§ Requirement: Every line in the data below from the one containing "at the reading" down to the one containing "end OfRecord", both included, must be retyped exactly; no other line is to appear.

§ Data extract:
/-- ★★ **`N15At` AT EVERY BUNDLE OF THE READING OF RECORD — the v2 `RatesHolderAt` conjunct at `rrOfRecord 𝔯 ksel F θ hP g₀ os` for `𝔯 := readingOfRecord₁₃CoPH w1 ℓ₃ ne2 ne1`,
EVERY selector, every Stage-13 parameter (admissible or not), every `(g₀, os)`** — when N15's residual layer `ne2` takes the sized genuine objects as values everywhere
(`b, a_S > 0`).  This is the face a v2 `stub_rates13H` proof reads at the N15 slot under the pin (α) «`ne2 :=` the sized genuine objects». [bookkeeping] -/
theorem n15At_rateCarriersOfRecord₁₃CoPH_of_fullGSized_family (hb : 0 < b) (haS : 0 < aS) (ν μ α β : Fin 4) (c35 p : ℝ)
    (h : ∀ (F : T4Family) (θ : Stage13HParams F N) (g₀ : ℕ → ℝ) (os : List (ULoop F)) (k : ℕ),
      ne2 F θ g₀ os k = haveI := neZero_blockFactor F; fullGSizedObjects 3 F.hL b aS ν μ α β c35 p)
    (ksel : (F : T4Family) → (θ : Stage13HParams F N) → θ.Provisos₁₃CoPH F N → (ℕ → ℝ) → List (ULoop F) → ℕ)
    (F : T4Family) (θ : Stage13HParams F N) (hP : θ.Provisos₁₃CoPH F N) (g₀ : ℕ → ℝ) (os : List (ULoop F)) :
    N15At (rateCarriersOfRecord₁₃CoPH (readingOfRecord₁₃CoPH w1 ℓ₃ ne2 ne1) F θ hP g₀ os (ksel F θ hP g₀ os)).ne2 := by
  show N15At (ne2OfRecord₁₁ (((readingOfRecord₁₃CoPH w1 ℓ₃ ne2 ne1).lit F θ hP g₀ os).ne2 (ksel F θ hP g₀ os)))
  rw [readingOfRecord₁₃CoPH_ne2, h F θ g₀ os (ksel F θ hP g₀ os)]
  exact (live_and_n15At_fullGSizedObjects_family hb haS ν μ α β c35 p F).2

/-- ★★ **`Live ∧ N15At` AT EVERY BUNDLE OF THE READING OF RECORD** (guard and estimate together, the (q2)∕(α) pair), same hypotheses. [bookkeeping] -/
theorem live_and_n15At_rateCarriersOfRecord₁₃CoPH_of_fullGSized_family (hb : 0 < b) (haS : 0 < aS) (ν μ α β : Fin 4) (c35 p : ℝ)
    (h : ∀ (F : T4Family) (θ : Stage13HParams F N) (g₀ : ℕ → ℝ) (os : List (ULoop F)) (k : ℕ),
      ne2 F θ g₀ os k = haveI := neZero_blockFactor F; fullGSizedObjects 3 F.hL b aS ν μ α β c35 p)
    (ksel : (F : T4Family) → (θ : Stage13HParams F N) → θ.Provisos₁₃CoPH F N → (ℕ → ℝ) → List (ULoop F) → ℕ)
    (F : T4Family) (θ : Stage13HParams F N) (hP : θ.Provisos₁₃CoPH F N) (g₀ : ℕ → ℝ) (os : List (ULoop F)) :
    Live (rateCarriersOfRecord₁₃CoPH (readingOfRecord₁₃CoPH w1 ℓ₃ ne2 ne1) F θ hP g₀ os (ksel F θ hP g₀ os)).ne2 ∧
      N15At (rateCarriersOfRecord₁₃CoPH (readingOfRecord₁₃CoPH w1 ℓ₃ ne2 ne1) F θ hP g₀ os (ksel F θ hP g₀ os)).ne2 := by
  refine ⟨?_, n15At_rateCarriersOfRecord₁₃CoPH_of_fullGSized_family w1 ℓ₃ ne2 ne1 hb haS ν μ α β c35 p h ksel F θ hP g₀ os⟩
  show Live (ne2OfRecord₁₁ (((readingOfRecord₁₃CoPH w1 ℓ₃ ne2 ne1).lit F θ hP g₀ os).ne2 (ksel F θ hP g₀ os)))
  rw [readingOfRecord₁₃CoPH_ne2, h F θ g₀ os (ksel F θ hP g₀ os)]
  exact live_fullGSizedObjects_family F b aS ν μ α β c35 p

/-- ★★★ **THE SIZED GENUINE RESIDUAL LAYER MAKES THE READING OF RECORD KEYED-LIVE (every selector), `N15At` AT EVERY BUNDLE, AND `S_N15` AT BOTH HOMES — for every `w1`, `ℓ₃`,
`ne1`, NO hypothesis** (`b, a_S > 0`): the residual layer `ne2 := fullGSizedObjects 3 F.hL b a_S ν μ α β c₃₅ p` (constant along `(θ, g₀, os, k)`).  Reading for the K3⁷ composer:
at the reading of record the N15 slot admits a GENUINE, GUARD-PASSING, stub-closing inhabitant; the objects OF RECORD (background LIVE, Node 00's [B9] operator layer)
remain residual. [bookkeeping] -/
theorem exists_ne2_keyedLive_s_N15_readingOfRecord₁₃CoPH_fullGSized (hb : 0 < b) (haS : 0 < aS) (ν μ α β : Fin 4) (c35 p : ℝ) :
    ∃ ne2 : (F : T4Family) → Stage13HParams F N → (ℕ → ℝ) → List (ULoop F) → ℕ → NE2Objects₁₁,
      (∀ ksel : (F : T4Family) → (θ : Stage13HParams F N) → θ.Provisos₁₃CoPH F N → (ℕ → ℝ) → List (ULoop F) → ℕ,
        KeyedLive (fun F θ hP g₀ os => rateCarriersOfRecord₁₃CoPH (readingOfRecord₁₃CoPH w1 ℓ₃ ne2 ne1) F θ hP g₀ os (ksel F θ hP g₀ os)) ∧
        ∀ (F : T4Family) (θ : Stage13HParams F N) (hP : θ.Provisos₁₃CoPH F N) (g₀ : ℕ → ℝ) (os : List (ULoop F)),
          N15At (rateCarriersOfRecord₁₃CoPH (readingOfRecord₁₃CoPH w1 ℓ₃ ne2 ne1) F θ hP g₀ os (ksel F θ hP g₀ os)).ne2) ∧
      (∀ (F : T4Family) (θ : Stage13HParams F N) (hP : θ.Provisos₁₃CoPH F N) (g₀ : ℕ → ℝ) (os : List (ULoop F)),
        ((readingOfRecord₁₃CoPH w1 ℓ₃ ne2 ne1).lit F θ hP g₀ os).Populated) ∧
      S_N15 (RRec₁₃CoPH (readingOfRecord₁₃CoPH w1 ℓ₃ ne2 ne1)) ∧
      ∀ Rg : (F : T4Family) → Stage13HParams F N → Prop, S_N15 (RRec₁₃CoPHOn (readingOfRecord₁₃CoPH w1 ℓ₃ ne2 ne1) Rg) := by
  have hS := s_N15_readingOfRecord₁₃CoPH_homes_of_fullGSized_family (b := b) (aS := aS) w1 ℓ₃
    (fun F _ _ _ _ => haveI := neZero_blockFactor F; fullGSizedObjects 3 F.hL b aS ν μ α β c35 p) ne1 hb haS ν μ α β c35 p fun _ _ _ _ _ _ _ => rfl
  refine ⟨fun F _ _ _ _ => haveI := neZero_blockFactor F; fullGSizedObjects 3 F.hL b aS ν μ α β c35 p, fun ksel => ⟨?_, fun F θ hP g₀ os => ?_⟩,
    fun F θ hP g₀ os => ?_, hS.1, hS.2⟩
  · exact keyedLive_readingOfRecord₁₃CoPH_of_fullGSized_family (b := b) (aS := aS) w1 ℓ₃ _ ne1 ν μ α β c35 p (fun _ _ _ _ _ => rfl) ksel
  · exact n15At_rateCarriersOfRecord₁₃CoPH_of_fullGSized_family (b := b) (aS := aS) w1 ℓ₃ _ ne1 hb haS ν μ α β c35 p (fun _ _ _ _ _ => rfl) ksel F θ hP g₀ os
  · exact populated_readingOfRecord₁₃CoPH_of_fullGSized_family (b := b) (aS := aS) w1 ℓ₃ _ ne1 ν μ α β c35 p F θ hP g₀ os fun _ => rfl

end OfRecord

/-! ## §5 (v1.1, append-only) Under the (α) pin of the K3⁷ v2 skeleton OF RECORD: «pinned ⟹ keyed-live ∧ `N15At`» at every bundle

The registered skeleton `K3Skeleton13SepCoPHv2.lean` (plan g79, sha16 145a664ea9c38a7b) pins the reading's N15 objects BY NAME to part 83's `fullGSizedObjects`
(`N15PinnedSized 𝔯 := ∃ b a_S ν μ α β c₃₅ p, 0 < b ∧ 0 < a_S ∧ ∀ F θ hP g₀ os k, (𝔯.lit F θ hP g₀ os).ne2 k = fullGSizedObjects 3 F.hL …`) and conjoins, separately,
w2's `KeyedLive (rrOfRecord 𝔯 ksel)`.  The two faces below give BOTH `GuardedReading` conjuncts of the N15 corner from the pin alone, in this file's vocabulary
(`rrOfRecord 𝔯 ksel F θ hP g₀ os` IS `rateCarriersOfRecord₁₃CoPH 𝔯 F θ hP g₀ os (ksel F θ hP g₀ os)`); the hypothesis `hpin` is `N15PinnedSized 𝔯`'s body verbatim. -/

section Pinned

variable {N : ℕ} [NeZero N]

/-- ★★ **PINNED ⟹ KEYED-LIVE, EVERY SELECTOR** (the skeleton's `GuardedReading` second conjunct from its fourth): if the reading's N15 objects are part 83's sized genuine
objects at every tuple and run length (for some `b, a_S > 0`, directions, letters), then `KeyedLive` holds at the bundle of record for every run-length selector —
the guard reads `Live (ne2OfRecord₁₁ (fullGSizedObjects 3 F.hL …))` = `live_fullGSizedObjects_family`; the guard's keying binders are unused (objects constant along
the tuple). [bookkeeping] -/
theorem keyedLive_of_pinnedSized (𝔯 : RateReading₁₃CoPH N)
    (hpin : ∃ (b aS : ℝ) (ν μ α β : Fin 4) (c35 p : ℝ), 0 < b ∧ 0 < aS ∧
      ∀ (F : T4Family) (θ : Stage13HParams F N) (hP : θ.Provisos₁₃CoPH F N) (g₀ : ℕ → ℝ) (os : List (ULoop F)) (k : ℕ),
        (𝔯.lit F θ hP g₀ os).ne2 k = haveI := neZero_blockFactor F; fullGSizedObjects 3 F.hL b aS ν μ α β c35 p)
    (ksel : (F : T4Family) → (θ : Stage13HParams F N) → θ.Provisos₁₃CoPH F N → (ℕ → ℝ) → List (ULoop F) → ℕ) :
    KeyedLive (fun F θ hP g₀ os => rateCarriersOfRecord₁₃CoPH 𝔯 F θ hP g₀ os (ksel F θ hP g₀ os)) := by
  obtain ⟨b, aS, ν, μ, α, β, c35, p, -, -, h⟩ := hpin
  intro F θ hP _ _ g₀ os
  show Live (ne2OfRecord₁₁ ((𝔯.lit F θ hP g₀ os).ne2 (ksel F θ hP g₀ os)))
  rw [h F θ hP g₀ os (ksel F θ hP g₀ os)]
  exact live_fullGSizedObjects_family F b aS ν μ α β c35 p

§ Answer to this exercise:
at the reading of record the N15 slot admits a GENUINE, GUARD-PASSING, stub-closing inhabitant; the objects OF RECORD (background LIVE, Node 00's [B9] operator layer)
remain residual. [bookkeeping] -/
theorem exists_ne2_keyedLive_s_N15_readingOfRecord₁₃CoPH_fullGSized (hb : 0 < b) (haS : 0 < aS) (ν μ α β : Fin 4) (c35 p : ℝ) :
    ∃ ne2 : (F : T4Family) → Stage13HParams F N → (ℕ → ℝ) → List (ULoop F) → ℕ → NE2Objects₁₁,
      (∀ ksel : (F : T4Family) → (θ : Stage13HParams F N) → θ.Provisos₁₃CoPH F N → (ℕ → ℝ) → List (ULoop F) → ℕ,
        KeyedLive (fun F θ hP g₀ os => rateCarriersOfRecord₁₃CoPH (readingOfRecord₁₃CoPH w1 ℓ₃ ne2 ne1) F θ hP g₀ os (ksel F θ hP g₀ os)) ∧
        ∀ (F : T4Family) (θ : Stage13HParams F N) (hP : θ.Provisos₁₃CoPH F N) (g₀ : ℕ → ℝ) (os : List (ULoop F)),
          N15At (rateCarriersOfRecord₁₃CoPH (readingOfRecord₁₃CoPH w1 ℓ₃ ne2 ne1) F θ hP g₀ os (ksel F θ hP g₀ os)).ne2) ∧
      (∀ (F : T4Family) (θ : Stage13HParams F N) (hP : θ.Provisos₁₃CoPH F N) (g₀ : ℕ → ℝ) (os : List (ULoop F)),
        ((readingOfRecord₁₃CoPH w1 ℓ₃ ne2 ne1).lit F θ hP g₀ os).Populated) ∧
      S_N15 (RRec₁₃CoPH (readingOfRecord₁₃CoPH w1 ℓ₃ ne2 ne1)) ∧
      ∀ Rg : (F : T4Family) → Stage13HParams F N → Prop, S_N15 (RRec₁₃CoPHOn (readingOfRecord₁₃CoPH w1 ℓ₃ ne2 ne1) Rg) := by
  have hS := s_N15_readingOfRecord₁₃CoPH_homes_of_fullGSized_family (b := b) (aS := aS) w1 ℓ₃
    (fun F _ _ _ _ => haveI := neZero_blockFactor F; fullGSizedObjects 3 F.hL b aS ν μ α β c35 p) ne1 hb haS ν μ α β c35 p fun _ _ _ _ _ _ _ => rfl
  refine ⟨fun F _ _ _ _ => haveI := neZero_blockFactor F; fullGSizedObjects 3 F.hL b aS ν μ α β c35 p, fun ksel => ⟨?_, fun F θ hP g₀ os => ?_⟩,
    fun F θ hP g₀ os => ?_, hS.1, hS.2⟩
  · exact keyedLive_readingOfRecord₁₃CoPH_of_fullGSized_family (b := b) (aS := aS) w1 ℓ₃ _ ne1 ν μ α β c35 p (fun _ _ _ _ _ => rfl) ksel
  · exact n15At_rateCarriersOfRecord₁₃CoPH_of_fullGSized_family (b := b) (aS := aS) w1 ℓ₃ _ ne1 hb haS ν μ α β c35 p (fun _ _ _ _ _ => rfl) ksel F θ hP g₀ os
  · exact populated_readingOfRecord₁₃CoPH_of_fullGSized_family (b := b) (aS := aS) w1 ℓ₃ _ ne1 ν μ α β c35 p F θ hP g₀ os fun _ => rfl

end OfRecord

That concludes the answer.